For \(k = 4\), though, this reasoning, runs into a “problem” because summarizing the corresponding expression as a sum of DFT of even and odd numbers, such as

\[\begin{align}X[\color{red}{4}]&\overset{?}=X_e[\color{red}{4}]+W_8^4\,X_o[\color{red}{4}]\tag{1}\\[2ex] &\overset{?}=\sum_{r=0}^{\color{red}{3}}\,x[2r]\,W_{4}^{\color{red}{4}r} +W_8^{4} \sum_{r=0}^{\color{red}{3}}\,x[2r+1]\,W_{4}^{\color{red}{4}r} \end{align}\]

makes apparently no sense, since \(k\) in DFT runs from \(0,1,2,\cdots,r-1=3\).

However,

\[\large W_4^{4r}=e^{-i\frac{2\pi}{4}4r}=1=W_{4}^{0r}\].

Hence \(X[\color{red}{4}]= X[0]\).

What about \(X[5]\)… well

\[\begin{align}\large W_4^{5r} &= e^{-i\frac{2\pi}{4}5r}\\[2ex] &= e^{-i\frac{2\pi}{4}4r}\,e^{-i\frac{2\pi}{4}r}\\[2ex] &= e^{-i\frac{2\pi}{4}r}\\[2ex] &= W_4^{1r} \end{align}\]

Going back to Eq. \(1\):

\[X[\color{red}{4}]=X_e[\color{red}{4}]+W_8^4\,X_o[\color{red}{4}]=X_e[\color{red}{0}]+W_8^1\,X_o[\color{red}{0}]\]

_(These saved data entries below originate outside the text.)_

import Literature.MathematicalPhysics.QuantumFieldTheory.Balaban1983to89.B9Eq335UnitaryClassCompactZd
import Literature.MathematicalPhysics.QuantumFieldTheory.Balaban1983to89.B9Thm311PerMemberCubeZdUnconditional
import Literature.MathematicalPhysics.QuantumFieldTheory.Balaban1983to89.B9Thm311ContinuityMethodZd

/-!
# `Balaban1983to89.B9Thm311CoerciveCompactZd` — [Balaban1985BackgroundPropagators] THEOREM 3.11 ∕ [Balaban1984PropagatorsII] p. 226 («the operator Δ_a is bounded
# from below by a positive constant») IN QUANTITATIVE CURRENCY, PER MEMBER, AT THE `ℤᵈ × 𝔸` CARRIER: ONE COERCIVITY CONSTANT
# `c·⟨A, A⟩_τ ≤ ⟨A, Δ_a(U₀)A⟩_τ` on `E_𝔤(□₀)` FOR EVERY UNITARY BACKGROUND WITH SMALL PLAQUETTE VARIABLES NEAR THE MEMBER — compactness of the unitary class
# (`B9Eq335UnitaryClassCompactZd`) + continuity of the genuine letters (this seat's g3) + dag-n06-b g19's per-member positivity + dag-n06-w3 g3's covariance

statement-level skeleton of published theorems with citation tags; proofs where landed; nothing here is a claim about the
Yang–Mills mass gap

`[Balaban1985BackgroundPropagators]` ("B9", CMP **99** (1985) 389–434) p. 416, Theorem 3.11: *«Under the assumptions of the Theorems 3.1–3.10 (i.e. for
M sufficiently large and α₀ sufficiently small) the operators Δ′_a, G′, (Q′G′²Q′*)⁻¹, Δ_a, G are positive definite. … Doing the gauge transformation we get
the configuration U = e^{iηA} with A small …»*; p. 418 (3.115).  `[Balaban1984PropagatorsII]` ("[4]", CMP **96**) p. 226: *«the operator Δ_a is bounded from
below by a positive constant, hence … G = Δ_a⁻¹»*.  PDF held: `paper:balaban1985-cmp99-background-propagators` pp. 395–396, 416–418 (re-read 2026-08-28).

CITATION HEADER (lean-in-tree rule).  Cell `pub-ymgap` (YM Track A, HUMAN RULING D-0062 ∕ D-0149 width push), DAG node N06 = [B9], width seat
`pub-ymgap-dag-n06-w4` (g4), CLAIM-1 ∕ INTENT-1.  Inputs consumed BY NAME, nothing restated: dag-n06-b g19's UNCONDITIONAL per-member road
(`B9Thm311PerMemberCubeZdUnconditional.regularAtH_of_pdevOn_lt_cube`; the schema `B9Thm311GaugeReductionZd.of_pdevOn_lt`; the locality
`B9Eq326DeltaALocalityZd.regular_opsAllZd_congr_cube`), this seat's g3 `B9Thm311PosDefOpenRegimeZd.lettersContinuousWithinAt_opsAllZd_cube_reg17UnivP` and
`B9Thm311PosDefNearFlatZd.bondPair_pos_eventually_one_cube_reg17UnivP`, dag-n06-w2 g3's `B9Eq326DeltaAHermitianZdCurved.linear_herm_on_reg17UnivP` and
`B9Eq17RegimeBallZd.{ball_subset_reg17UnivP, exists_uniform_ball_of_eventually_reg17UnivP}`, dag-n06-w3 g3's `B9Eq334GaugeCovarianceZd.{bondPair_deltaAOf_gaugeAct,
bondPair_rotB, letterCovAt_deltaAOf_opsAllZd}`, the engine `B9Eq335UnitaryClassCompactZd.exists_coercive_on_of_isCompact` (this seat, g4).  PURPOSE (for the N06
census): the DISPLAYED coercivity input `hcoer` of this seat's g3 `B9Thm311ContinuityMethodZd.bondPair_pos_on_reg17UnivP_of_coercive` and the bond-sector SHAPE
`hco : ∀ Ψ, m·⟨Ψ,Ψ⟩ ≤ ⟨Ψ, Δ_a(U₀)Ψ⟩` of dag-n10-w2's Combes–Thomas junction `B13GreenCentreDecayOfCoercive` — discharged at the `ℤᵈ` carrier, per member, for
the whole local small-field class at once.

WHAT IS PROVED (kernel, 0 sorry; theorems only — no `def`, `instance`, `notation`; cube members of [Balaban1985RegularSpaces] (1.131), the genuine four-letter
`Δ_a` of `opsAllZd` at print's class `cubeLamBP`, `m ≤ k`, `d, L ≥ 2`, `L ≤ ρ`, faithful Hermitian tracial `τ`, finite-dimensional nontrivial fibre).
* `pdevOn_one` (the flat background has no plaquette deviation — the A6 witness of every «`pdevOn … U₀ < α`» hypothesis).
* ★★★ `exists_coercive_closedBall_one_cube` — ∃ `δ, c > 0`: at every unitary `U₀` with `‖U₀(b) − 1‖ ≤ δ` for all bonds `b`, `c·⟨A, A⟩_τ ≤ ⟨A, Δ_a(U₀)A⟩_τ` on `E_𝔤(□₀)`.
* ★ `coercive_opsAllZd_gaugeAct` — `c`-coercivity passes along unitary gauge orbits, the constant UNCHANGED ((3.34)).
* ★★★★ `exists_coercive_of_pdevOn_lt_cube` — THERE ARE `α > 0` AND `c > 0` (depending on the member) SUCH THAT FOR EVERY UNITARY `U₀` WITH `‖U₀(∂p) − 1‖ < α`
  ON THE PLAQUETTES OF `□₀ ± 3`: `c·⟨A, A⟩_τ ≤ ⟨A, Δ_a(U₀)A⟩_τ` for every Hermitian `A ∈ E(□₀)`.
* ★★★ `exists_coercive_and_regularAtH_of_pdevOn_lt_cube` — the same `α` also gives dag-n06-b's `RegularAtH` (`G_𝔤(U₀) = (□₀Δ_a(U₀)□₀)⁻¹` EXISTS) and print's
  class (1.7) of the member: exactly the pair «form bound + existence of the inverse» a Combes–Thomas step starts from.
* `coercive_one_cube` (A6: the bound at the flat background with the member's constant).

HONEST SCOPE.  (i) The constants `α, c` are MEMBER-DEPENDENT and NON-QUANTITATIVE (compactness of the unitary class × finite dimension of `E_𝔤(□₀)`); print's
Theorem 3.11 ∕ (3.115) give `M₀, α₀′` and a bound UNIFORM in the member through Thm 3.3's decay and the partition of unity — NOT proved here, NOT claimed.
(ii) No decay statement (Thm 3.3 ∕ (3.42)) is made: this file supplies the NUMBER `c` a Combes–Thomas step needs, nothing more.  (iii) `τ` is a PARAMETER
with displayed properties; no instance.  (iv) A6: every statement is inhabited at `U₀ = 1` (`pdevOn … 1 = 0 < α`, `‖1 − 1‖ = 0 ≤ δ`).  (v) Count-neutral
helper (`--supports stmt-QuantumFields-20542`); N05 ∕ N06 NOT discharged; K1⁷ NOT closed; one finite `𝕋⁴` programme at fixed `ε`, Bałaban as printed; R4
closes only the conditional finite-`𝕋⁴` rung `BalabanLadder.UV` — nothing continuum ∕ ℝ⁴ ∕ OS ∕ mass gap ∕ Clay.  Unit `pub-ymgap-dag-n06-w4` (g4), 2026-08-28.
-/

noncomputable section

\[X[\color{red}{5}]=X_e[\color{red}{5}]+W_8^5\,X_o[\color{red}{5}]=X_e[\color{red}{1}]+W_8^5\,X_o[\color{red}{1}]\]

\[X[\color{red}{6}]=X_e[\color{red}{6}]+W_8^6\,X_o[\color{red}{6}]=X_e[\color{red}{2}]+W_8^6\,X_o[\color{red}{2}]\]

\[\begin{align}X[\color{red}{7}]&=X_e[\color{red}{7}]+W_8^7\,X_o[\color{red}{7}]=X_e[\color{red}{3}]+W_8^7\,X_o[\color{red}{3}]\\[2ex] &=\underset{X_e[3]}{\underbrace{\sum_{r=0}^{\color{red}{3}}\,x[2r]\,W_{\color{blue}{4}}^{\color{red}{3}r}}} +W_8^{7} \underset{X_o[3]}{\underbrace{\sum_{r=0}^{\color{red}{3}}\,x[2r+1]\,W_{\color{blue}{4}}^{\color{red}{3}r}}} \end{align}\]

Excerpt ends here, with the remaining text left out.